La Promesse de l’aube, publié il y a tout juste soixante ans, est le chant d’amour d’un écrivain à sa mère. Cette promesse, c’est celle que s’est faite Romain Gary à l’aube de sa vie pour rendre justice et donner un sens aux sacrifices de sa mère, Nina dans le livre, Mina dans la vie, juive d’Europe centrale, mère courage, intransigeante, résolue toujours, excessive souvent, d’une « inaptitude atavique à désespérer », affichant sans retenue ses sentiments : « Tout, chez elle, était immédiatement extériorisé, proclamé, déclamé, claironné, projeté au-dehors. »
Cette femme a élevé seule son enfant et s’est battue pendant toute son existence pour sa propre survie et celle de son fils contre les revers de fortune, les humiliations, les déceptions. Elle voulait être dans sa jeunesse, en Russie et en Pologne, « une grande actrice », ne le devint jamais et reporta ses ambitions, ses espoirs et ses rêves sur Roman devenu Romain. Cette femme, comédienne rentrée et contrariée, l’est restée, à sa façon, dans sa vie quotidienne, elle inventait des histoires, se plaisait dans le mythe et la légende. Elle rêvait de venir vivre en France, plus Française de cœur que bien des Français natifs, et elle y parviendra en se fixant finalement et définitivement à Nice. « Ma mère avait besoin de merveilleux […]. Elle me parlait de la France comme d’autres mères parlent de Blanche-Neige et du Chat botté et je n’ai pu me débarrasser entièrement de cette image féérique d’une France de héros et de vertus exemplaires. »
Sa revanche, et sa victoire, ce sera Romain, un fils de légende qu’elle aura fabriqué de toute pièce, pour qui elle rêvera d’un destin de grand homme, de grand séducteur, de grand écrivain. Il devra être Pouchkine, Victor Hugo, ou rien. Et Romain n’a eu de cesse de répondre aux rêves de sa mère : « La légende de mon avenir était ce qui la tenait en vie. […] J’étais son happy end. »
“Ce que je veux dire, c’est qu’elle avait des yeux où il faisait si bon vivre que je n’ai jamais su où aller depuis.”
La guerre les séparera, la mère restant à Nice et le fils rejoignant de Gaulle en Angleterre en passant par l’Afrique.
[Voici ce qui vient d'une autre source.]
import Summits.BirchSwinnertonDyer.Rank1Residual.X2.SplitCellCClassIntPNew
import HarnessLib

/-!
# O9 ∩ {SPLIT} at `p ≥ 5`: the PARTNER-SUPPLY form and the ψ-even sub-cell `CellCSplitNotGV` — c2s FROM
# PRINT and NO main-conjecture input (cell `bsd-eis`, seat `bsd-eis-cgshw` g9; route `EisensteinPrimes`,
# crux 4 `BSDpOnCellC` = stmt-BirchSwinnertonDyer-19034, line b1 skeleton v7; the split twin of k5-c4's
# `bsdp_of_cellCNonsplitNotGV_of_pNewValue_of_imcInt` (p436961); THEOREMS ONLY)

HONEST FRAMING (cell `bsd-eis`, run/shared/lean/pub/bsd-eis/): theorems only; nothing booked; X2 stays
CONSTRUCTION-SHAPED; no label or count moves. `X2/SplitCellCClassIntPNew.lean` (cgshw g9, p438196)
proves the split half of crux 4 at `p ≥ 5` from PUB(24) + c3s♭ + «CTL ∨ switch» + [Mazur's MC on
X2b ∩ {split}]; the MC input serves only the CGLS partner `E^{(d_K)}` when that twist is ψ-odd. On the
ψ-EVEN sub-cell `CellCSplitNotGV` (split X2c pairs with `¬ GVPar W p`; B11 split NotGV: 7 429 @3 ·
280 @5 · 19 @7 cells — e.g. every split X2c pair with a rational point of order `p`,
`X2.not_gvPar_of_nsmul_eq_zero_of_mult`) the partner lies in the CLOSED sub-cell X2a
(`pPartRankZero_twist_of_not_gvPar`: the twist by the odd, `p`-unramified `χ_K` flips the parity;
Greenberg–Vatsal 2000 + Kato), so NO main-conjecture input remains:

* `bsdp_of_cellC_of_split_of_manin_of_pNewValue_of_imcInt_of_ctl_of_partner` — pointwise,
  partner-supply form (p438196's pointwise theorem with `hMCB` replaced by a supply `hpartner`).
* `bsdp_of_cellCSplitNotGV_of_manin_of_pNewValue_of_imcInt_of_ctl` — pointwise on the ψ-even split
  sub-cell: PUB (incl. Hsieh `hH`, cas-split `hCS`, the two Tate-uniformisation facts `hT`, `hT'` for
  the parity transport) + c3s♭ + CTL-split at the pair; NO crux 3.
* **`bsdp_of_cellCSplitNotGV_of_pNewValue_of_imcInt_of_ctlOrSwitch`** — CLASS LEVEL at `p ≥ 5`:
  `∀ W p, 5 ≤ p → CellCSplitNotGV W p → BSDp W p` ⇐ PUB + c3s♭ (at every split CellC pair) + «CTL ∨
  switch» per pair (skeleton v7's `stub_ctlOrSwitch` verbatim) — NO c1s, NO c2s, NO crux 3 (299 cells
  @5/@7). Parity is an isogeny invariant at a multiplicative prime (`gvPar_iff_of_isIsogenous_of_mult`).

References: [Castella2018Exceptional] Thms. 2.10–2.11; [GreenbergVatsal2000] Thm. (1.3), §2 p. 28;
[SilvermanATAEC1994] Thm. V.5.3, Cor. V.5.4; [Hsieh2014] Thm. 1; [KellerYin2024] Thm. 5.1.3 (PRE);
[CastellaEtAl2021] Thm. 5.3.1; [Mazur1978] Cor. 4.1; [MilneADT2006] I.7.3; [Miller2011LMS] Def. 1.1.
-/

set_option autoImplicit false

noncomputable section

open scoped Classical MatrixGroups ModularForm Topology

open Filter CongruenceSubgroup WeierstrassCurve NumberField IsDedekindDomain Field PowerSeries
  Literature.NumberTheory.EllipticCurves Literature.NumberTheory.EllipticCurves.GreenbergSelmer
  Literature.NumberTheory.EllipticCurves.ModularForms Literature.NumberTheory.QuadraticFields
  Literature.NumberTheory.EllipticCurves.Rank1Residual
  Literature.NumberTheory.EllipticCurves.Rank1Residual.Typed
  Literature.NumberTheory.EllipticCurves.KrizLi2019
  Literature.NumberTheory.EllipticCurves.GreenbergVatsal2000
  Literature.NumberTheory.EllipticCurves.Wuthrich2014
  Literature.NumberTheory.EllipticCurves.SteinWuthrich2013
  Literature.NumberTheory.EllipticCurves.Castella2018
  Literature.NumberTheory.EllipticCurves.Castella2018Exceptional
  Literature.NumberTheory.GaloisRepresentations Literature.NumberTheory.GaloisCohomology
  Literature.NumberTheory.Automorphic
  Summit.BirchSwinnertonDyer.Rank1Residual.X11b.AcSelmer
  Summit.BirchSwinnertonDyer.Rank1Residual.X11b.Halves
  Summit.BirchSwinnertonDyer.Rank1Residual.X11b

namespace Summit.BirchSwinnertonDyer.Rank1Residual.X2

/-! ### Pointwise at `p ≥ 5`, partner-supply form; the ψ-even split sub-cell -/

section Pointwise

variable (W : WeierstrassCurve ℚ) [W.IsElliptic] [W.IsGloballyMinimal] (p : ℕ) [Fact p.Prime]

/-- **X2c ∩ {SPLIT}, `p ≥ 5`, pointwise with a Manin datum, PARTNER-SUPPLY form — c2s FROM PRINT.**
`bsdp_of_cellC_of_split_of_manin_of_pNewValue_of_imcInt_of_ctl` (p438196) with the partner's rank-zero
`p`-part taken from a SUPPLY `hpartner` (the shape of k5-c4's
`bsdp_of_cellC_of_not_split_of_manin_of_pNewValue_of_imcInt_of_partner`) instead of Mazur's main
conjecture on X2b ∩ {split}: at the admissible field `K` (odd `d_K < −4`, Heegner for `N_E` and `p`,
`L(E^{d_K},1) ≠ 0`) every globally minimal model `Wd` of the twist with `r_an(Wd) = 0` has
`PPartRankZero Wd p`. Everything else verbatim: the datum, Hsieh's ♭-frame, c3s♭ at it, the value at
`𝟙` from `continuousDisplay_pNew_of_bdpDisplay` + one-sided ♭-V1RIG, CTL-split at the datum, the
sign-free `bsdp_of_cellC_of_controlOnTreeAt_of_intHalves_of_partner`. CONDITIONAL on every listed
binder; nothing booked. [cite: Castella2018Exceptional, Thm. 2.10 and Thm. 2.11 (arXiv:1507.04260 pp. 13–14)]
[cite: Hsieh2014, Thm. 1 (arXiv:1112.1580 pp. 3–4)] [claim: KellerYin2024, status: under-review]
[cite: Castella2018, Thm. 2.3 (arXiv:1704.06608 p. 5)] [cite: CastellaEtAl2021, Thm. 5.3.1 and (5.5)–(5.7)]
[cite: Miller2011LMS, Def. 1.1] -/
theorem bsdp_of_cellC_of_split_of_manin_of_pNewValue_of_imcInt_of_ctl_of_partner
    (hnf : exists_isNewformOf) (hH : hsieh2014_exists_anticyclotomicPAdicLFunction)
    (hCS : thm210_thm211_bdpDisplay_pNew)
    (hGZ : ∀ (N : ℕ) [NeZero N] (W : WeierstrassCurve ℚ) (K : Type) [Field K] [NumberField K],
      gross_zagier N W K)
    (hKo : ∀ (N : ℕ) [NeZero N] (W : WeierstrassCurve ℚ) (K : Type) [Field K] [NumberField K],
      kolyvagin N W K)
    (hHP : ∀ (N : ℕ) [NeZero N] (W : WeierstrassCurve ℚ) (K : Type) [Field K] [NumberField K],
      heegnerPointComplex_mem_range_map N W K)
    (hGZK : rank_eq_analyticRank_of_analyticRank_le_one)
    (hHL : HoffsteinLuo1997_exists_twist_L_one_ne_zero)
    (hp5 : 5 ≤ p) (hc : CellC W p) (hs : W.HasSplitMultiplicativeReductionAtPrime p)
    (hMan : HasPrimeToManinDatum W p) (h3 : SplitIMCEqOnTreeInt W p) (hCTL : SplitControlOnTree W p)
    (hpartner : ∀ (K : Type) [Field K] [NumberField K], IsImaginaryQuadratic K →
        Odd (NumberField.discr K) → NumberField.discr K < -4 →
        SatisfiesHeegnerHypothesis (W.conductorNorm ℤ) K → SatisfiesHeegnerHypothesis p K →
        (W.quadraticTwist (NumberField.discr K : ℚ)).entireLFunction 1 ≠ 0 →
      ∀ (Wd : WeierstrassCurve ℚ) [Wd.IsElliptic] [Wd.IsGloballyMinimal],
        (∃ C : VariableChange ℚ, C • Wd = W.quadraticTwist (NumberField.discr K : ℚ)) →
        Wd.analyticRank = 0 → PPartRankZero Wd p) :
    BSDp W p := by
  have hp : p.Prime := Fact.out
  have hmod : hasEntireLFunction_rat := WeierstrassCurve.hasEntireLFunction_rat_of_exists_isNewformOf hnf
  obtain ⟨hr, hp2, hred, hmult⟩ := hc
  haveI : NeZero (W.conductorNorm ℤ) := ⟨(W.conductorNorm_pos_holds).ne'⟩
  -- `w(E) = -1`
  have hw : W.rootNumber = -1 := by
    rw [WeierstrassCurve.rootNumber_eq_neg_one_pow_analyticRank_of_exists_isNewformOf hnf W, hr]
    norm_num
  -- the admissible auxiliary field (odd `d_K < -4`, Heegner for `N_E`, `L(E^{d_K},1) ≠ 0`)
  obtain ⟨K, _, _, hK, hodd, hlt, hHN, hHp, hLK⟩ :=
    exists_admissibleField_of_rootNumber_eq_neg_one hnf hHL W hw p
  -- the datum with `p ∤ c`, a Heegner datum and the `K`-rational Heegner point READ THROUGH `w₀`
  obtain ⟨Dt, hcM⟩ := hMan
  obtain ⟨β, hβ⟩ := exists_dvd_sq_sub_discr_holds (W.conductorNorm ℤ) K hK hHN
  obtain ⟨H, -⟩ := nonempty_heegnerDatum_holds (W.conductorNorm ℤ) K hK hβ
  obtain ⟨w₀⟩ := (inferInstance : Nonempty (InfinitePlace K))
  obtain ⟨P, hP⟩ := hHP (W.conductorNorm ℤ) W K hK hHN Dt H w₀.embedding
  -- the Heegner point has infinite order: `L'(E/K,1) = L'(E,1)·L(E^K,1) ≠ 0` (Gross–Zagier)
  have hL0 : W.entireLFunction 1 = 0 := entireLFunction_one_eq_zero_of_analyticRank_eq_one hr
  obtain ⟨-, hderiv⟩ := leadingLCoeff_eq_deriv_of_analyticRank_eq_one hr
  have hLKd : LDerivEK W K ≠ 0 := by
    rw [lDerivEK_eq_deriv_mul W K hmod hL0]
    exact mul_ne_zero hderiv hLK
  have hPH : IsHeegnerPoint (W.conductorNorm ℤ) W K P := ⟨Dt, H, w₀.embedding, hP⟩
  have hPinf : ¬ IsOfFinAddOrder P :=
    (lDerivEK_ne_zero_iff_not_isOfFinAddOrder W (W.conductorNorm ℤ) K (hGZ _ W K) hK hHN hPH).mp hLKd
  -- a globally minimal model of the twist (Néron) and its transport values
  have hD0 : (NumberField.discr K : ℚ) ≠ 0 := by exact_mod_cast NumberField.discr_ne_zero K
  haveI hEt : (W.quadraticTwist (NumberField.discr K : ℚ)).IsElliptic :=
    W.isElliptic_quadraticTwist hD0
  obtain ⟨Cd, hCd⟩ := hasGlobalMinimalModel_rat_holds (W.quadraticTwist (NumberField.discr K : ℚ))
  set Wd : WeierstrassCurve ℚ := Cd • W.quadraticTwist (NumberField.discr K : ℚ) with hWd_def
  haveI : Wd.IsGloballyMinimal := hCd
  have hWd : Cd • W.quadraticTwist (NumberField.discr K : ℚ) = Wd := rfl
  have hC : Cd⁻¹ • Wd = W.quadraticTwist (NumberField.discr K : ℚ) := by
    rw [← hWd, inv_smul_smul]
  obtain ⟨htam, hu⟩ := twistTransportPackage_holds W p K Wd Cd ⟨hr, hp2, hred, hmult⟩ hK hodd hHN hWd
  have htamK : padicValNat p (W.baseChange K).tamagawaProduct = 2 * padicValNat p W.tamagawaProduct :=
    padicValNat_tamagawaProduct_baseChange_of_heegner_odd W p hp2 K hK hodd hHN hHp
  -- the twist has analytic rank `0`; its rank-zero `p`-part from the supply
  have hLd : Wd.entireLFunction 1 ≠ 0 := by
    rw [← hWd, entireLFunction_smul]; exact hLK
  have hrd : Wd.analyticRank = 0 := (Wd.analyticRank_eq_zero_iff_holds (hmod _)).2 hLd
  have htw : PPartRankZero Wd p := hpartner K hK hodd hlt hHN hHp hLK Wd ⟨Cd⁻¹, hC⟩ hrd
  -- the anticyclotomic `ℤ_p`-extension, a topological generator, a degree-one prime above `p`
  haveI : IsTotallyComplex K := hK.2
  obtain ⟨κ, hκ⟩ := ZpExtension.exists_isAnticyclotomic_holds (K := K) (p := p) hK.1
    (fun w ↦ IsTotallyComplex.isComplex w)
  obtain ⟨γ, hγ⟩ := κ.surjective (Multiplicative.ofAdd 1)
  haveI : Fact (κ.IsTopGenerator γ) := ⟨hγ⟩
  have hpN : p ∣ W.conductorNorm ℤ := X11b.dvd_conductorNorm_of_mult (W := W) hmult
  have hp2N : ¬ p ^ 2 ∣ W.conductorNorm ℤ := not_sq_dvd_conductorNorm_of_mult W p hmult
  obtain ⟨𝔭, h𝔭, he, hf⟩ := X11b.exists_degreeOnePrime_of_splitsIn K p hK.1 (hHp p hp dvd_rfl)
  -- an embedding datum inducing `𝔭`, Hsieh's ♭-frame there (for the newform `Dt.f`), c3s♭ at it
  obtain ⟨ι₀⟩ := PadicAlgCl.nonempty_ringEquiv_complex p
  obtain ⟨ι', -, hι'⟩ := X11b.exists_datum_forall_mem_iff p ι₀ hK h𝔭
  obtain ⟨ΩK', Ωp', Q, hΩK', hΩp', hQ⟩ := exists_isBDPLFunctionInt_of_hsieh2014_of_classX2 W p hH ι' 𝔭
    κ γ Dt.isNewformOf ⟨hp2, hred, hmult⟩ rfl hK hHN h𝔭 hι' hκ hγ
  have hΩp0' : Ωp' ≠ 0 := fun h0 ↦ by rw [h0, norm_zero] at hΩp'; exact zero_ne_one hΩp'
  have h3Q : R1.IMCEqIntAt W p κ 𝔭 γ Q :=
    h3 (W.conductorNorm ℤ) K Dt H w₀.embedding P ⟨hr, hp2, hred, hmult⟩ hs rfl hK hlt hHN hLK hP
      hcM hPinf κ hκ γ 𝔭 h𝔭 he hf Dt.f Dt.isNewformOf ι' hι' ΩK' Ωp' Q hΩK' hΩp' hQ
  -- the value at `𝟙` of `Q` from print: continuity display + one-sided value rigidity
  have hemb : ∀ k : 𝓞 K, k ∈ 𝔭.asIdeal ↔ ‖embAt K p 𝔭 h𝔭 he hf (k : K)‖ < 1 :=
    mem_asIdeal_iff_norm_embAt_lt_one 𝔭 h𝔭 he hf
  obtain ⟨ΩK₀, Ωp₀, u₀, hΩK₀, hΩp₀, hu₀, hcont⟩ := continuousDisplay_pNew_of_bdpDisplay hCS ι' W K 𝔭 κ γ
    Dt H w₀ (embAt K p 𝔭 h𝔭 he hf)
    P hp5 rfl hpN hp2N hK hodd (hHN p hp hpN) h𝔭 hι' hHN hκ hγ hcM hP hemb
  have ha : ¬ (p : ℤ) ∣ W.LFunction p := X11b.R1.not_dvd_lFunction_of_mult Dt.isNewformOf hmult
  have hX : algebraMap ℚ_[p] ℂ_[p] (((1 : ℚ_[p]) - ((W.LFunction p : ℤ) : ℚ_[p]) * (p : ℚ_[p])⁻¹) *
      padicLogOmega W p (embAt K p 𝔭 h𝔭 he hf) P) ≠ 0 := by
    rw [map_ne_zero_iff _ (algebraMap ℚ_[p] ℂ_[p]).injective]
    refine mul_ne_zero ?_ ?_
    · intro h0
      have h := X11b.R1.norm_one_sub_div_eq p ha
      rw [h0, norm_zero] at h
      have hp0 : (0 : ℝ) < p := by exact_mod_cast hp.pos
      exact absurd h (ne_of_lt hp0)
    · rw [← X11b.R1.logOmega_eq_padicLogOmega]
      exact X11b.R1.logOmega_ne_zero W p _ hPinf
  have hu₀0 : u₀ ≠ 0 := fun h0 ↦ by rw [h0, norm_zero] at hu₀; exact zero_ne_one hu₀
  have hc0 : u₀ * (algebraMap ℚ_[p] ℂ_[p] (((1 : ℚ_[p]) - ((W.LFunction p : ℤ) : ℚ_[p]) *
      (p : ℚ_[p])⁻¹) * padicLogOmega W p (embAt K p 𝔭 h𝔭 he hf) P)) ^ 2 ≠ 0 :=
    mul_ne_zero hu₀0 (pow_ne_zero _ hX)
  have heq := X11b.intSeries_constantCoeff_eq_of_isBDPLFunctionInt_of_continuousValues hp2 hK hκ hγ
    hΩK₀ hΩK' hΩp₀ hΩp0' hcont hc0 hQ
  have h2Q : R1.BDPValueAtOneIntAt W p (embAt K p 𝔭 h𝔭 he hf) P Q (W.LFunction p) := by
    refine ⟨u₀, hu₀, ?_⟩
    rw [X11b.R1.logOmega_eq_padicLogOmega, ← heq]
    exact X11b.R1.intSeries_hasValueAt_zero p Q
  -- CTL-split at the datum, then the sign-free pointwise assembly over the wide receptacle
  have hCTLd : ControlOnTreeAt p κ 𝔭 γ (embAt K p 𝔭 h𝔭 he hf) P :=
    hCTL K P ⟨hr, hp2, hred, hmult⟩ hs hK hHp hLK hPinf κ hκ γ 𝔭 h𝔭 he hf
  exact bsdp_of_cellC_of_controlOnTreeAt_of_intHalves_of_partner W p hnf (W.conductorNorm ℤ) K Dt H
    w₀.embedding P (hGZ _ W K) (hKo _ W K) hGZK ⟨hr, hp2, hred, hmult⟩ rfl hK hlt hHN hP hcM hLK Wd Cd
    hWd htw htam hu htamK κ 𝔭 γ h𝔭 he hf hCTLd Q h3Q h2Q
Le lien ne sera jamais défait avec ce fils qui recevra sans cesse des lettres de sa mère. La réalité qu’il découvrira à son retour à Nice, le bouleversera, apprenant, stupéfait, que sa mère est morte depuis trois ans : « Au cours de ses derniers jours précédant sa mort, elle avait écrit près de deux cent cinquante lettres, qu’elle avait fait parvenir à une amie en Suisse. Je ne devais pas savoir – les lettres devaient m’être expédiées régulièrement – c’était cela sans doute qu’elle combinait avec amour, lorsque j’avais saisi cette expression de ruse dans son regard, à la clinique Saint-Antoine, où j’étais venu la voir pour la dernière fois. Je continuais donc à recevoir de ma mère la force et le courage qu’il me fallait pour persévérer, alors qu’elle était morte depuis plus de trois ans. Le cordon ombilical avait continué à fonctionner. » « Sans son espoir de la revoir vivante et de lui rapporter en cadeau ses exploits et sa vie même, écrit Dominique Bona, sa biographe, il se serait abandonné aux balles ennemies. »
La Promesse de l’aube est le récit d’un amour exceptionnel, un amour qui fit toujours tenir haut et fort le fil de deux vies, qui n’en faisaient qu’une. Un livre magnifique.
Ce récit autobiographique de Romain Gary a été dans la lumière ces dernières années et ces derniers mois. Le beau roman de François-Henri Désérable, d’une certaine manière, mettait en scène Gary avec Un certain Monsieur Piekelny, cet homme, voisin de palier de l’écrivain au n° 16 de la rue Grande-Pohulanka, dans la ville de Wilno, aujourd’hui Vilnius, où vécut Gary quand il s’appelait encore Roman Kacew, épisode que La Promesse de l’aube rappelle en son chapitre 7. Dominique Bona, en 1987, publiait une très belle biographie de Gary, reprise en collection Folio en 2001.
Une adaptation cinématographique a été réalisée par Éric Barbier en 2017, jouée par Pierre Niney et Charlotte Gainsbourg. Enfin Gallimard a consacré son dernier album de la Pléiade à Romain Gary en 2019.
Le quarantième anniversaire de la mort de l’écrivain, en décembre 2020, nous offrira sans doute l’occasion de découvrir d’autres ouvrages sur ce grand auteur, seul écrivain couronné deux fois par le Prix Goncourt au prix d’une historique supercherie littéraire et médiatique bien à son image.